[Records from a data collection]
/-
Origin: expansion seat `planner-pub-hodgecm-toy2-g2-0`, handover #3 2026-08-18T05:04:00Z (`HOME/pub-hodgecm-toy2-g2/lean/Toy2g2/StarObj.lean`, md5 4fd5494f, 246 lines);
landed by the gen-6 packager in gate run 22 as `HodgeCM/Model/Toy/StarObj.lean` (import ^import Toy2g2\.Star(Top|Dual|Obj|Hodge|AlgDuality)\b→import HodgeCM.Model.Toy.Star\1 ×1).
-/
/-
Copyright: pub-hodgecm formalisation cell (harness21, 2026). New file (not vendored).
Origin: HOME/pub-hodgecm-toy2-g2/lean/Toy2g2/StarObj.lean (WIP module `Toy2g2.StarObj`; intended final place
`HodgeCM/Model/Toy/StarObj.lean` = module `HodgeCM.Model.Toy.StarObj`, CONTRIBUTING §3 L5) (seat
planner-pub-hodgecm-toy2-g2-0, consistency seat 2 gen 2, towards M28 `Fact_algDuality` in the toy universe).
-/
import Summits.HodgeConjecture.HodgeCM.Model.Toy.StarDual
import Summits.HodgeConjecture.HodgeCM.Model.Toy.EigenBasis_2

/-!
# Conjugation data and the twisted trace form of a toy object

For a toy object `X` (a product of CM atoms `Lᵢ ⊂ ℂ`) a `ConjData` is a choice, for every atom, of a ring endomorphism
`cᵢ : Lᵢ → Lᵢ` inducing complex conjugation under every complex embedding.  The **twisted trace form**

  `b(x, y) = Σᵢ Tr_{Lᵢ/ℚ} (xᵢ · cᵢ(yᵢ))`

is a nondegenerate bilinear form on `L X = Πᵢ Lᵢ` for which multiplication by `a` is adjoint to multiplication by
`c(a)` (`form_mulLeft`).  Over `ℂ` it pairs the eigenline `ℂ e_s` only with the conjugate eigenline `ℂ e_{s̄}`
(`formC_eB_eq_zero`).  We also record the holomorphic-index counts of complements and conjugates of index sets
(`two_mul_nhol_compl_barC`), used for the Hodge property of the star operator in `Toy2g2.StarHodge`.
-/

noncomputable section

open scoped TensorProduct

namespace HodgeCM.Toy

namespace Obj

open exteriorPower Module Set Set.powersetCard

variable (X : Obj)

/-- conjugation data on a toy object -/
structure ConjData where
  /-- a ring endomorphism of each atom's field … -/
  c : ∀ i : X.s.toType, (X.atom i).F →+* (X.atom i).F
  /-- … which is complex conjugation under every complex embedding -/
  emb_c : ∀ (i : X.s.toType) (τ : (X.atom i).F →+* ℂ) (x : (X.atom i).F), τ (c i x) = starRingEnd ℂ (τ x)

namespace ConjData

variable {X} (C : X.ConjData)

/-- (Ported verbatim from the HodgeCMPerL package; no docstring in the source.) -/
lemma c_c (i : X.s.toType) (x : (X.atom i).F) : C.c i (C.c i x) = x := by
  apply (algebraMap ((X.atom i).F) ℂ).injective
  rw [C.emb_c, C.emb_c, starRingEnd_self_apply]

/-- conjugation on `L X`, componentwise -/
def cL : X.L →+* X.L := RingHom.pi fun i => (C.c i).comp (Pi.evalRingHom _ i)

/-- (Ported verbatim from the HodgeCMPerL package; no docstring in the source.) -/
@[simp] lemma cL_apply (a : X.L) (i : X.s.toType) : C.cL a i = C.c i (a i) := rfl

/-- (Ported verbatim from the HodgeCMPerL package; no docstring in the source.) -/
lemma cL_cL (a : X.L) : C.cL (C.cL a) = a := by
  funext i
  simp [C.c_c]

/-- **the twisted trace form** `b(x, y) = Σᵢ Tr(xᵢ · cᵢ(yᵢ))` -/
def form : LinearMap.BilinForm ℚ X.L :=
  ∑ i, (Algebra.traceForm ℚ (X.atom i).F).compl₁₂ (LinearMap.proj i)
    ((C.c i).toRatAlgHom.toLinearMap ∘ₗ LinearMap.proj i)

/-- (Ported verbatim from the HodgeCMPerL package; no docstring in the source.) -/
lemma form_apply (x y : X.L) : C.form x y = ∑ i, Algebra.trace ℚ _ (x i * C.c i (y i)) := by
  simp only [form, LinearMap.coe_sum, Finset.sum_apply, LinearMap.compl₁₂_apply, LinearMap.proj_apply,
    LinearMap.coe_comp, Function.comp_apply, AlgHom.toLinearMap_apply, RingHom.toRatAlgHom_apply,
    Algebra.traceForm_apply]

/-- adjointness of the multiplications by `c(a)` and by `a` -/
lemma form_mulLeft (a u w : X.L) : C.form (C.cL a * u) w = C.form u (a * w) := by
  rw [form_apply, form_apply]
  refine Finset.sum_congr rfl fun i _ => ?_
  simp only [Pi.mul_apply, cL_apply, map_mul]
  congr 1
  ring

/-- (Ported verbatim from the HodgeCMPerL package; no docstring in the source.) -/
lemma form_mulLeft' (a u w : X.L) :
    C.form (LinearMap.mulLeft ℚ (C.cL a) u) w = C.form u (LinearMap.mulLeft ℚ a w) := by
  simp only [LinearMap.mulLeft_apply, form_mulLeft]

/-- the twisted trace form is nondegenerate -/
theorem form_nondegenerate : C.form.Nondegenerate := by
  classical
  refine LinearMap.BilinForm.Nondegenerate.ofSeparatingLeft fun x hx => ?_
  funext i
  have key : ∀ z : (X.atom i).F, Algebra.traceForm ℚ _ (x i) z = 0 := by
    intro z
    have h := hx (Pi.single i (C.c i z))
    rw [form_apply, Finset.sum_eq_single i (fun j _ hji => by simp [Pi.single_eq_of_ne hji]) (by simp)] at h
    simpa [C.c_c, Algebra.traceForm_apply] using h
  exact (traceForm_nondegenerate ℚ (X.atom i).F).1 (x i) key

/-! ### Eigenvectors and the complexified form -/

/-- `a ∈ L X` acts on the eigenvector `e_s` of `ℂ ⊗ L X` by the scalar `s.2 (a_{s.1})`. -/
lemma mulLeft_baseChange_eB (a : X.L) (s : X.Idx) :
    (LinearMap.mulLeft ℚ a).baseChange ℂ (X.eB s) = s.2 (a s.1) • X.eB s := by
  obtain ⟨i, τ⟩ := s
  rw [eB_apply, eT]
  have hcomm : LinearMap.mulLeft ℚ a ∘ₗ LinearMap.single ℚ (fun j => ((X.atom j).F : Type)) i
      = LinearMap.single ℚ (fun j => ((X.atom j).F : Type)) i ∘ₗ LinearMap.mulLeft ℚ (a i) := by
    apply LinearMap.ext
    intro z
    simp only [LinearMap.coe_comp, Function.comp_apply, LinearMap.mulLeft_apply, LinearMap.coe_single]
    exact (Pi.single_mul_right (f := a) z).symm
  rw [← LinearMap.comp_apply, ← LinearMap.baseChange_comp, hcomm, LinearMap.baseChange_comp,
    LinearMap.comp_apply, baseChange_mulLeft, tmul_mul_eps, map_smul]

/-- the complexified twisted trace form on `ℂ ⊗ L X` -/
def formC : LinearMap.BilinForm ℂ X.LC := C.form.baseChange ℂ

/-- (Ported verbatim from the HodgeCMPerL package; no docstring in the source.) -/
lemma formC_tmul (z z' : ℂ) (m m' : X.L) : C.formC (z ⊗ₜ m) (z' ⊗ₜ m') = (C.form m m') • (z * z') :=
  LinearMap.BilinForm.baseChange_tmul _ _ _ _ _

/-- base change of an adjointness relation -/
lemma formC_baseChange {f g : X.L →ₗ[ℚ] X.L} (h : ∀ u w, C.form (f u) w = C.form u (g w)) (x y : X.LC) :
    C.formC (f.baseChange ℂ x) y = C.formC x (g.baseChange ℂ y) := by
  induction x using TensorProduct.induction_on with
  | zero => simp
  | tmul z m =>
    induction y using TensorProduct.induction_on with
    | zero => simp
    | tmul z' m' => simp only [LinearMap.baseChange_tmul, formC_tmul, h]
    | add y₁ y₂ h₁ h₂ => simp only [map_add, h₁, h₂]
  | add x₁ x₂ h₁ h₂ => simp only [map_add, LinearMap.add_apply, h₁, h₂]

/-- adjointness over `ℂ` -/
lemma formC_mulLeft (a : X.L) (x y : X.LC) :
    C.formC ((LinearMap.mulLeft ℚ (C.cL a)).baseChange ℂ x) y
      = C.formC x ((LinearMap.mulLeft ℚ a).baseChange ℂ y) :=
  C.formC_baseChange (fun u w => C.form_mulLeft' a u w) x y

/-- **The complexified form pairs `e_s` only with `e_{s̄}`.** -/
theorem formC_eB_eq_zero {s t : X.Idx} (hst : t ≠ X.bar s) : C.formC (X.eB s) (X.eB t) = 0 := by
  -- the eigen-relation `conj (s.2 (a_{s.1})) · b(e_s, e_t) = t.2 (a_{t.1}) · b(e_s, e_t)` for every `a`
  have key : ∀ a : X.L, starRingEnd ℂ (s.2 (a s.1)) * C.formC (X.eB s) (X.eB t)
      = t.2 (a t.1) * C.formC (X.eB s) (X.eB t) := by
    intro a
    have h := C.formC_mulLeft a (X.eB s) (X.eB t)
    rw [mulLeft_baseChange_eB, mulLeft_baseChange_eB, map_smul, map_smul, LinearMap.smul_apply, smul_eq_mul,
      smul_eq_mul, cL_apply, C.emb_c] at h
    exact h
  obtain ⟨i, σ⟩ := s
  obtain ⟨j, τ⟩ := t
  by_contra hF
  by_cases hij : j = i
  · subst hij
    have hτ : τ ≠ NumberField.ComplexEmbedding.conjugate σ := fun h => hst (by subst h; rfl)
    obtain ⟨z, hz⟩ : ∃ z, τ z ≠ NumberField.ComplexEmbedding.conjugate σ z := by
      by_contra h
      exact hτ (RingHom.ext fun z => not_not.mp fun hz => h ⟨z, hz⟩)
    have h := key (Pi.single j z)
    rw [Pi.single_eq_same] at h
    exact hz (mul_right_cancel₀ hF h).symm
  · have h := key (Pi.single j 1)
    rw [Pi.single_eq_same, Pi.single_eq_of_ne (Ne.symm hij), map_zero, map_zero, map_one, zero_mul, one_mul] at h
    exact hF h.symm

end ConjData

/-! ### Conjugates and complements of index sets -/

/-- complex conjugation of indices, as an embedding -/
def barEmb : X.Idx ↪ X.Idx := ⟨X.bar, Function.Involutive.injective X.bar_bar⟩

/-- (Ported verbatim from the HodgeCMPerL package; no docstring in the source.) -/
@[simp] lemma barEmb_apply (s : X.Idx) : X.barEmb s = X.bar s := rfl

/-- complex conjugation of `k`-sets of indices -/
def barC {k : ℕ} (S : powersetCard X.Idx k) : powersetCard X.Idx k := powersetCard.map k X.barEmb S

/-- (Ported verbatim from the HodgeCMPerL package; no docstring in the source.) -/
@[simp] lemma val_barC {k : ℕ} (S : powersetCard X.Idx k) : (X.barC S).val = S.val.map X.barEmb := rfl

/-- (Ported verbatim from the HodgeCMPerL package; no docstring in the source.) -/
lemma mem_barC {k : ℕ} (S : powersetCard X.Idx k) (s : X.Idx) : s ∈ X.barC S ↔ X.bar s ∈ S := by
  rw [← mem_coe_iff, val_barC, Finset.mem_map]
  constructor
  · rintro ⟨t, ht, rfl⟩
    rw [barEmb_apply, bar_bar]
    exact mem_coe_iff.mp ht
  · intro h
    exact ⟨X.bar s, mem_coe_iff.mpr h, X.bar_bar s⟩

/-- (Ported verbatim from the HodgeCMPerL package; no docstring in the source.) -/
@[simp] lemma barC_barC {k : ℕ} (S : powersetCard X.Idx k) : X.barC (X.barC S) = S := by
  apply Subtype.ext
  ext s
  rw [mem_coe_iff, mem_barC, mem_barC, bar_bar, mem_coe_iff]

/-- (Ported verbatim from the HodgeCMPerL package; no docstring in the source.) -/
lemma nhol_eq (S : Finset X.Idx) [DecidablePred X.hol] : X.nhol S = (S.filter X.hol).card := by
  unfold nhol
  rw [Finset.filter_congr_decidable]

/-- `#hol(S̄) + #hol(S) = #S` -/
lemma nhol_bar_add (S : Finset X.Idx) : X.nhol (S.map X.barEmb) + X.nhol S = S.card := by
  classical
  rw [nhol_eq, nhol_eq, Finset.filter_map, Finset.card_map]
  have h1 : S.filter (X.hol ∘ X.barEmb) = S.filter (fun s => ¬ X.hol s) :=
    Finset.filter_congr fun s _ => by simp [hol_bar_iff]
  rw [h1, add_comm, Finset.card_filter_add_card_filter_not]

/-- `#hol(T) + #hol(Tᶜ) = #hol(all)` -/
lemma nhol_add_nhol_compl (T : Finset X.Idx) : X.nhol T + X.nhol Tᶜ = X.nhol Finset.univ := by
  haveI : DecidablePred X.hol := Classical.decPred _
  rw [nhol_eq, nhol_eq, nhol_eq, ← Finset.card_union_of_disjoint, ← Finset.filter_union]
  · have hT : T ∪ Tᶜ = Finset.univ := by
      ext s
      simp only [Finset.mem_union, Finset.mem_compl, Finset.mem_univ, iff_true]
      exact em _
    rw [hT]
  · exact Finset.disjoint_filter_filter (disjoint_compl_right : Disjoint T Tᶜ)

/-- half of all indices are holomorphic -/
lemma two_mul_nhol_univ : 2 * X.nhol Finset.univ = Fintype.card X.Idx := by
  classical
  rw [nhol_eq, two_mul]
  have h1 : (Finset.univ.filter X.hol).map X.barEmb = Finset.univ.filter (fun s => ¬ X.hol s) := by
    ext s
    simp only [Finset.mem_map, Finset.mem_filter, Finset.mem_univ, true_and, barEmb_apply]
    constructor
    · rintro ⟨t, ht, rfl⟩
      rwa [hol_bar_iff, not_not]
    · intro h
      exact ⟨X.bar s, (X.hol_bar_iff s).mpr h, X.bar_bar s⟩
  nth_rw 1 [← Finset.card_map X.barEmb]
  rw [h1, add_comm, Finset.card_filter_add_card_filter_not, Finset.card_univ]

/-- the index set has `dim_ℚ L X` elements -/
lemma card_Idx : Fintype.card X.Idx = Module.finrank ℚ X.L := by
  rw [Fintype.card_sigma, Module.finrank_pi_fintype]
  exact Finset.sum_congr rfl fun i _ => NumberField.Embeddings.card ((X.atom i).F) ℂ

/-- **Counting**: for a `k`-set `S` and `T* = (S̄)ᶜ` one has `2·#hol(T*) + k = l + 2·#hol(S)`. -/
theorem two_mul_nhol_compl_barC {k l : ℕ} (hlk : l + k = Fintype.card X.Idx) (S : powersetCard X.Idx k) :
    2 * X.nhol (compl hlk (X.barC S)).val + k = l + 2 * X.nhol S.val := by
  have h1 := X.nhol_bar_add S.val
  have h2 := X.nhol_add_nhol_compl (X.barC S).val
  have h3 := X.two_mul_nhol_univ
  rw [card_eq] at h1
  rw [val_barC] at h2
  rw [coe_compl, val_barC]
  omega

end Obj

end HodgeCM.Toy

end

:: TASK REQUIREMENTS ::
Up to and including the line that contains "it pairs the", restate word for word every line of the entries, starting from the first.

:: ANSWER BELOW ::
/-
Origin: expansion seat `planner-pub-hodgecm-toy2-g2-0`, handover #3 2026-08-18T05:04:00Z (`HOME/pub-hodgecm-toy2-g2/lean/Toy2g2/StarObj.lean`, md5 4fd5494f, 246 lines);
landed by the gen-6 packager in gate run 22 as `HodgeCM/Model/Toy/StarObj.lean` (import ^import Toy2g2\.Star(Top|Dual|Obj|Hodge|AlgDuality)\b→import HodgeCM.Model.Toy.Star\1 ×1).
-/
/-
Copyright: pub-hodgecm formalisation cell (harness21, 2026). New file (not vendored).
Origin: HOME/pub-hodgecm-toy2-g2/lean/Toy2g2/StarObj.lean (WIP module `Toy2g2.StarObj`; intended final place
`HodgeCM/Model/Toy/StarObj.lean` = module `HodgeCM.Model.Toy.StarObj`, CONTRIBUTING §3 L5) (seat
planner-pub-hodgecm-toy2-g2-0, consistency seat 2 gen 2, towards M28 `Fact_algDuality` in the toy universe).
-/
import Summits.HodgeConjecture.HodgeCM.Model.Toy.StarDual
import Summits.HodgeConjecture.HodgeCM.Model.Toy.EigenBasis_2

/-!
# Conjugation data and the twisted trace form of a toy object

For a toy object `X` (a product of CM atoms `Lᵢ ⊂ ℂ`) a `ConjData` is a choice, for every atom, of a ring endomorphism
`cᵢ : Lᵢ → Lᵢ` inducing complex conjugation under every complex embedding.  The **twisted trace form**

  `b(x, y) = Σᵢ Tr_{Lᵢ/ℚ} (xᵢ · cᵢ(yᵢ))`

is a nondegenerate bilinear form on `L X = Πᵢ Lᵢ` for which multiplication by `a` is adjoint to multiplication by
`c(a)` (`form_mulLeft`).  Over `ℂ` it pairs the eigenline `ℂ e_s` only with the conjugate eigenline `ℂ e_{s̄}`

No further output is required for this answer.